Mrs K's tiny Citroen has a flat battery, so I've dug out the jump start battery-pack thing but it too is low on charge. I can't find it's proper charger, despite my owning a box of tangled cables that seems to be the preserve of the middle-aged-man. I have, however, found a charger with the correct plug, the correct polarity and the correct voltage, but it produces too much current - the booster battery says the input should be 12v / 1.5A and the charger I've turned up is 12v / 2.5A

What are the implications of using this charger, if any?

Ta?


----------



## Electric_Andy (15 Feb 2021)

This is not advice, but I'd just plug it in and keep an eye on it.
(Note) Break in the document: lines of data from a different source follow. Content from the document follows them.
import Mathlib
import Summits.MatrixMultiplication.MatrixMultiplication.Theses.SemilatticeSTPP
import Summits.MatrixMultiplication.MatrixMultiplication.Theorems.SemilatticeSTPPThesisCountingBounds

/-!
# Line `registered` of crux `SemilatticeSTPP.Thesis` (stmt-MatrixMultiplication-5969):
# no semilattice volume beat in hosts with at most nine elements

Hosts here are SEMILATTICES = finite commutative idempotent monoids.  For a monoid-TPP family in iff-form
(`α x * β y = γ z ⟺` the indices match) with block shapes `⟨aᵢ, bᵢ, cᵢ⟩`, the counting toolkit
(`card_ge_gamma_add_alpha_of_idempotent`, `card_ge_gamma_add_beta_of_idempotent`) gives
`Σ_{1 ≤ bᵢ} aᵢcᵢ + Σ_{2 ≤ bᵢ, 1 ≤ cᵢ} aᵢbᵢ ≤ |M|` and `Σ_{1 ≤ bᵢ} aᵢcᵢ + Σ_{2 ≤ bᵢ, 1 ≤ aᵢ} bᵢcᵢ ≤ |M|`.
Adding them, the per-block weight
`sᵢ := 2·[1 ≤ bᵢ] aᵢcᵢ + [2 ≤ bᵢ ∧ 1 ≤ cᵢ] aᵢbᵢ + [2 ≤ bᵢ ∧ 1 ≤ aᵢ] bᵢcᵢ` satisfies `Σ sᵢ ≤ 2|M|`.

* `two_mul_volume_le_weight_or_nineteen_le_weight` — the block arithmetic: either `2aᵢbᵢcᵢ ≤ sᵢ`, or
  `19 ≤ sᵢ` (the degenerate shapes `b ≤ 1`, `a = 0`, `c = 0` give `sᵢ = 2aᵢbᵢcᵢ`; otherwise
  `sᵢ = 2ac + ab + bc`, and `2abc > 2ac + ab + bc` forces `2ac + ab + bc ≥ 19`, with equality exactly at
  `(a,b,c) = (1,5,2), (2,5,1)` — a finite check).
* `volume_le_card_of_card_le_nine` — hence a family beating volume (`Σ aᵢbᵢcᵢ > |M|`) has a block with
  `19 ≤ sᵢ ≤ Σ sⱼ ≤ 2|M|`, i.e. `|M| ≥ 10`: no semilattice host with `|M| ≤ 9` carries a volume beat.

Mathlib + the route file + the counting-bounds file only; no cited facts; sorry-free.
-/

set_option linter.dupNamespace false
-- (single-conjunct summit: the namespace repeats `MatrixMultiplication`)

namespace Summit.MatrixMultiplication.MatrixMultiplication.Theorems.SemilatticeSTPPThesis

/-- **Block arithmetic, non-degenerate case.**  For `1 ≤ a`, `2 ≤ b`, `1 ≤ c`: either
`2abc ≤ 2ac + ab + bc` or `19 ≤ 2ac + ab + bc`.  Indeed `2ac + ab + bc ≤ 18` bounds `a, c ≤ 9`, and for each
such pair the claim is linear in `b`. [folklore] -/
theorem two_mul_mul_mul_le_or_nineteen_le (a b c : ℕ) (ha : 1 ≤ a) (hb : 2 ≤ b) (hc : 1 ≤ c) :
    2 * (a * b * c) ≤ 2 * (a * c) + a * b + b * c ∨ 19 ≤ 2 * (a * c) + a * b + b * c := by
  by_cases h : 2 * (a * c) + a * b + b * c ≤ 18
  · left
    have ha9 : a ≤ 9 := by nlinarith
    have hc9 : c ≤ 9 := by nlinarith
    interval_cases a <;> interval_cases c <;> omega
  · right
    omega

/-- **Block arithmetic.**  With the per-block weight
`s = 2·[1 ≤ b] ac + [2 ≤ b ∧ 1 ≤ c] ab + [2 ≤ b ∧ 1 ≤ a] bc`: either `2abc ≤ s` or `19 ≤ s`.
The degenerate shapes `b = 0`, `b = 1`, `a = 0`, `c = 0` all give `s = 2abc`; otherwise
`s = 2ac + ab + bc` and `two_mul_mul_mul_le_or_nineteen_le` applies. [folklore] -/
theorem two_mul_volume_le_weight_or_nineteen_le_weight (a b c : ℕ) :
    2 * (a * b * c) ≤ 2 * (if 1 ≤ b then a * c else 0) + (if 2 ≤ b ∧ 1 ≤ c then a * b else 0)
        + (if 2 ≤ b ∧ 1 ≤ a then b * c else 0) ∨
      19 ≤ 2 * (if 1 ≤ b then a * c else 0) + (if 2 ≤ b ∧ 1 ≤ c then a * b else 0)
        + (if 2 ≤ b ∧ 1 ≤ a then b * c else 0) := by
  by_cases hb : 2 ≤ b
  · by_cases ha : 1 ≤ a
    · by_cases hc : 1 ≤ c
      · have hb1 : 1 ≤ b := le_trans one_le_two hb
        simp only [hb1, hb, ha, hc, and_self, if_true]
        exact two_mul_mul_mul_le_or_nineteen_le a b c ha hb hc
      · left
        obtain rfl : c = 0 := by omega
        simp
    · left
      obtain rfl : a = 0 := by omega
      simp
  · left
    have hb2 : b < 2 := not_le.mp hb
    interval_cases b <;> simp

/-- **No semilattice volume beat below ten elements.**  In a finite commutative idempotent host `M` with
`|M| ≤ 9`, every monoid-TPP family (iff-form) has volume `Σ aᵢbᵢcᵢ ≤ |M|`.  Proof: the two counting bounds
`card_ge_gamma_add_alpha_of_idempotent` and `card_ge_gamma_add_beta_of_idempotent` add up to `Σ sᵢ ≤ 2|M|` for
the block weights `sᵢ = 2·[1 ≤ bᵢ] aᵢcᵢ + [2 ≤ bᵢ ∧ 1 ≤ cᵢ] aᵢbᵢ + [2 ≤ bᵢ ∧ 1 ≤ aᵢ] bᵢcᵢ`; if every block has
`2aᵢbᵢcᵢ ≤ sᵢ` then `2·Σ aᵢbᵢcᵢ ≤ 2|M|`, and otherwise some block has `19 ≤ sᵢ ≤ Σ sⱼ ≤ 2|M| ≤ 18`
(`two_mul_volume_le_weight_or_nineteen_le_weight`), absurd. [folklore] -/
theorem volume_le_card_of_card_le_nine :
    ∀ (M : Type) [CommMonoid M] [Fintype M], (∀ v : M, v * v = v) →
      ∀ (p : ℕ) (a b c : Fin p → ℕ) (α : (Σ i, Fin (a i) × Fin (b i)) → M)
        (β : (Σ i, Fin (b i) × Fin (c i)) → M) (γ : (Σ i, Fin (a i) × Fin (c i)) → M),
        (∀ x y z, α x * β y = γ z ↔
          (z.1 = x.1 ∧ x.1 = y.1 ∧ (z.2.1 : ℕ) = x.2.1 ∧ (x.2.2 : ℕ) = y.2.1 ∧ (z.2.2 : ℕ) = y.2.2)) →
        Fintype.card M ≤ 9 → ∑ i, a i * b i * c i ≤ Fintype.card M := by
  intro M _ _ hid p a b c α β γ htpp hM
  have hA := card_ge_gamma_add_alpha_of_idempotent M hid p a b c α β γ htpp
  have hB := card_ge_gamma_add_beta_of_idempotent M hid p a b c α β γ htpp
  -- the per-block weights `sᵢ` and their total `Σ sᵢ ≤ 2|M|`
  have hsum : ∑ i, (2 * (if 1 ≤ b i then a i * c i else 0) + (if 2 ≤ b i ∧ 1 ≤ c i then a i * b i else 0)
      + (if 2 ≤ b i ∧ 1 ≤ a i then b i * c i else 0)) ≤ 2 * Fintype.card M := by
    rw [Finset.sum_add_distrib, Finset.sum_add_distrib, ← Finset.mul_sum]
    omega
  by_cases hall : ∀ i, 2 * (a i * b i * c i) ≤ 2 * (if 1 ≤ b i then a i * c i else 0)
      + (if 2 ≤ b i ∧ 1 ≤ c i then a i * b i else 0) + (if 2 ≤ b i ∧ 1 ≤ a i then b i * c i else 0)
  · -- every block is dominated by its weight: `2·Σ aᵢbᵢcᵢ ≤ Σ sᵢ ≤ 2|M|`
    have hV : 2 * ∑ i, a i * b i * c i ≤ ∑ i, (2 * (if 1 ≤ b i then a i * c i else 0)
        + (if 2 ≤ b i ∧ 1 ≤ c i then a i * b i else 0) + (if 2 ≤ b i ∧ 1 ≤ a i then b i * c i else 0)) := by
      rw [Finset.mul_sum]
      exact Finset.sum_le_sum fun i _ => hall i
    omega
  · -- some block has weight `≥ 19`, so `2|M| ≥ 19`, i.e. `|M| ≥ 10`
    obtain ⟨i, hi⟩ := not_forall.mp hall
    have h19 : 19 ≤ 2 * (if 1 ≤ b i then a i * c i else 0) + (if 2 ≤ b i ∧ 1 ≤ c i then a i * b i else 0)
        + (if 2 ≤ b i ∧ 1 ≤ a i then b i * c i else 0) :=
      (two_mul_volume_le_weight_or_nineteen_le_weight (a i) (b i) (c i)).resolve_left hi
    have hle : 2 * (if 1 ≤ b i then a i * c i else 0) + (if 2 ≤ b i ∧ 1 ≤ c i then a i * b i else 0)
        + (if 2 ≤ b i ∧ 1 ≤ a i then b i * c i else 0) ≤ ∑ j, (2 * (if 1 ≤ b j then a j * c j else 0)
        + (if 2 ≤ b j ∧ 1 ≤ c j then a j * b j else 0) + (if 2 ≤ b j ∧ 1 ≤ a j then b j * c j else 0)) :=
      Finset.single_le_sum (f := fun j => 2 * (if 1 ≤ b j then a j * c j else 0)
        + (if 2 ≤ b j ∧ 1 ≤ c j then a j * b j else 0) + (if 2 ≤ b j ∧ 1 ≤ a j then b j * c j else 0))
        (fun j _ => Nat.zero_le _) (Finset.mem_univ i)
    omega

end Summit.MatrixMultiplication.MatrixMultiplication.Theorems.SemilatticeSTPPThesis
The rule of thumb for modern batteries is 50%. E.g. if the battery in your jump starter is 5Ah then you should not exceed 2.5Ah when charging. What sort of battery pack is it? Can you tell what Ah the battery is?


----------



## Electric_Andy (15 Feb 2021)

Or can you jump start the car off another car? Might be quicker and easier...assuming it's just gone flat due to inactivity and that there are no other issues with either the battery or charging system


----------



## Mr Celine (15 Feb 2021)

Cut out the middle man. Connect your charger to the car battery. 2.5A is nothing compared with what the alternator will chuck out.


----------



## KneesUp (15 Feb 2021)

Electric_Andy said:


> Or can you jump start the car off another car? Might be quicker and easier...assuming it's just gone flat due to inactivity and that there are no other issues with either the battery or charging system


It's the OH's car - she's taken mine, and it has the jump leads in :-) I think the battery is shot though; the car has been sat for a while so once I started it (the booster thing was fine on the wrong charger) I took it for a drive to fully charge and I'll give it a try tomorrow afternoon and see if it starts.


----------



## SkipdiverJohn (18 Feb 2021)

Don't condemn any battery without giving it a sustained period of low rate charging or you might be throwing away both a good battery and your cash.
I was given a large and expensive AGM battery by someone at work, and was told it was duff. At the time, the battery on my Land Rover was about 11 years old and getting past it's best. Having nothing to lose apart from a couple of hundred quid if I bought a new tractor-sized battery for nothing, I decided to see if the AGM was really duff or not. I charged it at a very low rate using an old school charger with an analogue ammeter - for the best part of a week, before fitting and testing it. Far from being duff at all, the AGM battery was easily as strong as the 11 year old battery had been when that was new and it's holding it's charge for weeks and will still spin the engine like a good'un.


----------



## KneesUp (18 Feb 2021)

This is a fairly small battery as it’s only a C1 but pleased to say it has been fine since.


----------